*DIRECTIONS*. Find the line with "[cite: Washington1997, §10.2" and the line with "p ∣ Module.finrank" in the entries below; output exactly those two lines, every line between them, and no others.

*Dataset entries*.
import Summits.MatrixMultiplication.MatrixMultiplication.Theorems.AbelianSTPPCensusTBStatDefs

/-!
# T_B static certificate, orders `2881 … 5000` (theory's t*-indexed linear checker at `τ = 2375/1000`): kernel evaluation, the shape checks, volumes `2937 … 3399`

Cell mm-stpp (rung F-M1), tier T_B = «beat `2.375` (Coppersmith–Winograd)»; checker in `AbelianSTPPCensusTBStatDefs.lean`, table in `AbelianSTPPCensusTBStatData.lean`
(pattern: theory g12's `AbelianSTPPCensusTAStatCCk*.lean`).  `decide` with kernel reduction (standard axioms; no `native_decide`), `Elab.async false`;
consumed by `TBStat.checkV_sound` / `TBStat.domV_sound` in the leaf `AbelianSTPPCensusLeafTB5000Closed.lean`.
the shape checks, volumes `2937 … 3399` THIS IS NOT: arithmetic on shape lists only; no statement about STPP families or `ω`.
-/

set_option linter.dupNamespace false
set_option autoImplicit false
set_option Elab.async false

namespace Summit.MatrixMultiplication.MatrixMultiplication.Theorems.TBStat

set_option maxHeartbeats 0 in
/-- Check chunk: every sorted candidate shape of the volumes `2937 … 3051` passes `checkShape` (39884 (shape, bucket) checks). [original] -/
theorem ck2937 : TBStat.checkV 115 2937 = true := by decide +kernel

set_option maxHeartbeats 0 in
/-- Check chunk: every sorted candidate shape of the volumes `3052 … 3167` passes `checkShape` (38956 (shape, bucket) checks). [original] -/
theorem ck3052 : TBStat.checkV 116 3052 = true := by decide +kernel

set_option maxHeartbeats 0 in
/-- Check chunk: every sorted candidate shape of the volumes `3168 … 3279` passes `checkShape` (39681 (shape, bucket) checks). [original] -/
theorem ck3168 : TBStat.checkV 112 3168 = true := by decide +kernel

set_option maxHeartbeats 0 in
/-- Check chunk: every sorted candidate shape of the volumes `3280 … 3399` passes `checkShape` (39189 (shape, bucket) checks). [original] -/
theorem ck3280 : TBStat.checkV 120 3280 = true := by decide +kernel

end Summit.MatrixMultiplication.MatrixMultiplication.Theorems.TBStat
/-- **Bröcker–tom Dieck II Prop. (4.13) — the irreducibility criterion**: a unitary finite-dimensional continuous
representation `π` of a compact group with `⟨χ_π, χ_π⟩ = ∫ |χ_π|² dμ = 1` is irreducible.  (By (4.11)(ii),
`dim End_G(π) = 1`; were `W` a proper non-zero invariant subspace, the orthogonal projection onto `W` would be a
non-scalar intertwiner.) [cite: BrockerTomDieck1985, II Prop (4.13)] -/
theorem isIrreducible_of_integral_conj_character_mul_character_eq_one (hπ : Continuous (π : G → E →L[ℂ] E))
    (hu : ∀ (g : G) (v w : E), ⟪π g v, π g w⟫_ℂ = ⟪v, w⟫_ℂ) (h : ∫ g, conj (character π g) * character π g ∂μ = 1) :
    π.toRepresentation.IsIrreducible := by
  classical
  -- `dim End_G(π) = 1`
  have h1 : Module.finrank ℂ (Representation.IntertwiningMap π.toRepresentation π.toRepresentation) = 1 := by
    have h' := finrank_intertwiningMap_eq_integral μ hπ hπ hu
    rw [h] at h'
    exact_mod_cast h'
  -- so `E ≠ 0`
  haveI hE : Nontrivial E := by
    by_contra htriv
    rw [not_nontrivial_iff_subsingleton] at htriv
    haveI : Subsingleton (Representation.IntertwiningMap π.toRepresentation π.toRepresentation) :=
      ⟨fun f₁ f₂ => Representation.IntertwiningMap.ext (LinearMap.ext fun v => Subsingleton.elim _ _)⟩
    rw [Module.finrank_zero_of_subsingleton] at h1
    exact zero_ne_one h1
  haveI : Nontrivial (Subrepresentation π.toRepresentation) :=
    ⟨⟨⊥, ⊤, fun hbt => bot_ne_top (congrArg Subrepresentation.toSubmodule hbt : (⊥ : Submodule ℂ E) = ⊤)⟩⟩
  refine ⟨fun W => ?_⟩
  by_contra hW
  push Not at hW
  obtain ⟨hWb, hWt⟩ := hW
  set U : Submodule ℂ E := W.toSubmodule with hU
  haveI : CompleteSpace U := FiniteDimensional.complete ℂ U
  -- the orthogonal projection onto `W` is an intertwiner …
  let p : Representation.IntertwiningMap π.toRepresentation π.toRepresentation :=
    { toLinearMap := ((U.starProjection : E →L[ℂ] E) : E →ₗ[ℂ] E)
      isIntertwining' := fun g => LinearMap.ext fun v => starProjection_apply_comm hu W g v }
  -- … hence a scalar `c • 1`
  have hone : (1 : Representation.IntertwiningMap π.toRepresentation π.toRepresentation) ≠ 0 := by
    obtain ⟨v, hv⟩ := exists_ne (0 : E)
    intro h0
    have := congrArg (fun T : Representation.IntertwiningMap π.toRepresentation π.toRepresentation => T v) h0
    exact hv this
  obtain ⟨c, hc⟩ := (finrank_eq_one_iff_of_nonzero' (1 : Representation.IntertwiningMap π.toRepresentation
    π.toRepresentation) hone).mp h1 p
  have hp : ∀ v : E, U.starProjection v = c • v := fun v => by
    have := congrArg (fun T : Representation.IntertwiningMap π.toRepresentation π.toRepresentation => T v) hc
    exact this.symm
  -- `W ≠ 0` forces `c = 1` …
  have hUb : U ≠ ⊥ := fun hb => hWb (Subrepresentation.toSubmodule_injective hb)
  obtain ⟨u, huU, hu0⟩ := Submodule.exists_mem_ne_zero_of_ne_bot hUb
  have hc1 : c = 1 := by
    have hu' : U.starProjection u = u := Submodule.starProjection_eq_self_iff.mpr huU
    rw [hp u] at hu'
    have : (c - 1) • u = 0 := by rw [sub_smul, one_smul, hu', sub_self]
    exact sub_eq_zero.mp ((smul_eq_zero.mp this).resolve_right hu0)
  -- … and then `W = E`
  refine hWt (Subrepresentation.toSubmodule_injective (Submodule.eq_top_iff'.mpr fun v => ?_))
  change v ∈ U
  rw [← Submodule.starProjection_eq_self_iff, hp v, hc1, one_smul]

/-- **The irreducibility criterion, iff form** (Bröcker–tom Dieck II (4.11)(iii) with Prop. (4.13)): a unitary
finite-dimensional continuous representation of a compact group is irreducible iff `∫ |χ_π|² dμ = 1`.
[cite: BrockerTomDieck1985, II Prop (4.13)] -/
theorem isIrreducible_iff_integral_conj_character_mul_character_eq_one (hπ : Continuous (π : G → E →L[ℂ] E))
    (hu : ∀ (g : G) (v w : E), ⟪π g v, π g w⟫_ℂ = ⟪v, w⟫_ℂ) :
    π.toRepresentation.IsIrreducible ↔ ∫ g, conj (character π g) * character π g ∂μ = 1 :=
  ⟨fun _ => integral_conj_character_mul_character μ hπ hu,
    isIrreducible_of_integral_conj_character_mul_character_eq_one μ hπ hu⟩

end Projection

end Schur

end Literature.RepresentationTheory.CompactGroups

end
/-! ## §3 EVEN-IRREGULAR (component currency) ⟹ two independent admissible characters -/

section TwoCharacters

variable {K : Type} [Field K] [NumberField K] [IsCMField K] [IsGalois ℚ K] {p : ℕ} [hp : Fact p.Prime]

/-- **EVEN-IRREGULAR ⟹ two independent admissible Kummer characters (component currency).** Let `K` be a CM field, Galois
over `ℚ` with `p ∤ [K : ℚ]`, containing a primitive `p`-th root of unity `ζ` with cyclotomic exponents `a` (`σ ζ = ζ^{a σ}`); let
`θ : Gal(K/ℚ) →* ℤ_pˣ` be EVEN (`θ(c) = 1`), `θ ≠ 1`, with integer shadow `e` (`‖θ σ − e σ‖ < 1`), and suppose the
`θ`-part of the `p`-class group is non-trivial: `#e_θ(ℤ_p ⊗ Cl(𝓞 K)) ≠ 1`. Then there are two characters
`κ₁, κ₂ : Γ_K →* ℤ/p` with open kernels, trivial on the inertia group of every prime of `K̄` above every `v ∤ p`, transforming
under `absGaloisOuterConj ℚ K γ` by the exponent `a(γ̄) e(γ̄)⁻¹`, and independent (`κ₁^i κ₂^j = 1 ⟹ p ∣ i ∧ p ∣ j`): the Kummer
characters of the Minkowski `θ`-eigenunit and of the radical of a `θ̄`-eigenclass. This is the number-theoretic input of the
lower bound `#H¹_{S_p-rel}(ℚ, 𝔽_p(ω θ̄⁻¹)) ≥ p²` in the even-irregular case.
[cite: Washington1997, §10.2 (Thm. 10.9, proof) and §6.3] [cite: Gras2003, Ch. II §5 (reflection theorem)] -/
theorem exists_two_independent_kummer_characters_of_classGroupChiCard_ne_one (hpK : ¬ p ∣ Module.finrank ℚ K) {ζ : K}
    (hζ : IsPrimitiveRoot ζ p) (a : (K ≃ₐ[ℚ] K) → ℕ) (ha : ∀ σ₀ : K ≃ₐ[ℚ] K, σ₀ ζ = ζ ^ a σ₀)
    (θ : (K ≃ₐ[ℚ] K) →* ℤ_[p]ˣ) (hθ1 : θ ≠ 1) (hθc : θ ((IsCMField.complexConj K).restrictScalars ℚ) = 1)
    (e : (K ≃ₐ[ℚ] K) → ℕ) (hθe : ∀ σ, ‖((θ σ : ℤ_[p]ˣ) : ℤ_[p]) - (e σ : ℤ_[p])‖ < 1)
    (hne : classGroupChiCard ℚ K p (fun g => ((θ g : ℤ_[p]ˣ) : ℤ_[p])) ≠ 1) :
    ∃ κ₁ κ₂ : absoluteGaloisGroup K →* Multiplicative (ZMod p),
      (IsOpen (κ₁.ker : Set (absoluteGaloisGroup K)) ∧
        (∀ v : HeightOneSpectrum (𝓞 K), ((p : ℕ) : 𝓞 K) ∉ v.asIdeal →
          ∀ 𝔔 ∈ v.primesAbove, ∀ g ∈ 𝔔.inertia (absoluteGaloisGroup K), κ₁ g = 1) ∧
        ∀ (γ : absoluteGaloisGroup ℚ) (σ : absoluteGaloisGroup K),
          κ₁ (absGaloisOuterConj ℚ K γ σ) = κ₁ σ ^ (a (absGaloisQuot ℚ K γ) * e (absGaloisQuot ℚ K γ)⁻¹)) ∧
      (IsOpen (κ₂.ker : Set (absoluteGaloisGroup K)) ∧
        (∀ v : HeightOneSpectrum (𝓞 K), ((p : ℕ) : 𝓞 K) ∉ v.asIdeal →
          ∀ 𝔔 ∈ v.primesAbove, ∀ g ∈ 𝔔.inertia (absoluteGaloisGroup K), κ₂ g = 1) ∧
        ∀ (γ : absoluteGaloisGroup ℚ) (σ : absoluteGaloisGroup K),
          κ₂ (absGaloisOuterConj ℚ K γ σ) = κ₂ σ ^ (a (absGaloisQuot ℚ K γ) * e (absGaloisQuot ℚ K γ)⁻¹)) ∧
      ∀ i j : ℕ, κ₁ ^ i * κ₂ ^ j = 1 → p ∣ i ∧ p ∣ j := by
  obtain ⟨x, hx1, hxp, hxe⟩ := exists_eigenclass_of_classGroupChiCard_ne_one hpK θ e hθe hne
  exact exists_two_independent_kummer_characters hpK hζ a ha θ hθ1 hθc e hθe x hx1 hxp hxe

end TwoCharacters

/-! ## §4 The reflection-pair currency `(χ̄, ψ̄ = ā χ̄⁻¹)` (APPENDED) -/

section OddCharacter

open Literature.NumberTheory.EllipticCurves.Kato2004 HerbrandKummer

variable {K : Type} [Field K] [NumberField K] [IsCMField K] [IsGalois ℚ K] {p : ℕ} [hp : Fact p.Prime]

/-- Exponents of an element of `Multiplicative (ZMod p)` only matter mod `p`. [folklore] -/
theorem multiplicative_zmod_pow_eq_pow_of_natCast_eq (x : Multiplicative (ZMod p)) {m n : ℕ}
    (h : (m : ZMod p) = (n : ZMod p)) : x ^ m = x ^ n := by
  have hxp : x ^ p = 1 := by
    have h1 : x ^ Nat.card (Multiplicative (ZMod p)) = 1 := pow_card_eq_one'
    rwa [Nat.card_congr Multiplicative.toAdd, Nat.card_zmod] at h1
  rw [pow_eq_pow_iff_modEq]
  exact ((ZMod.natCast_eq_natCast_iff m n p).1 h).of_dvd (orderOf_dvd_of_pow_eq_one hxp)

*COMPLETED TASK*.
[cite: Washington1997, §10.2 (Thm. 10.9, proof) and §6.3] [cite: Gras2003, Ch. II §5 (reflection theorem)] -/
theorem exists_two_independent_kummer_characters_of_classGroupChiCard_ne_one (hpK : ¬ p ∣ Module.finrank ℚ K) {ζ : K}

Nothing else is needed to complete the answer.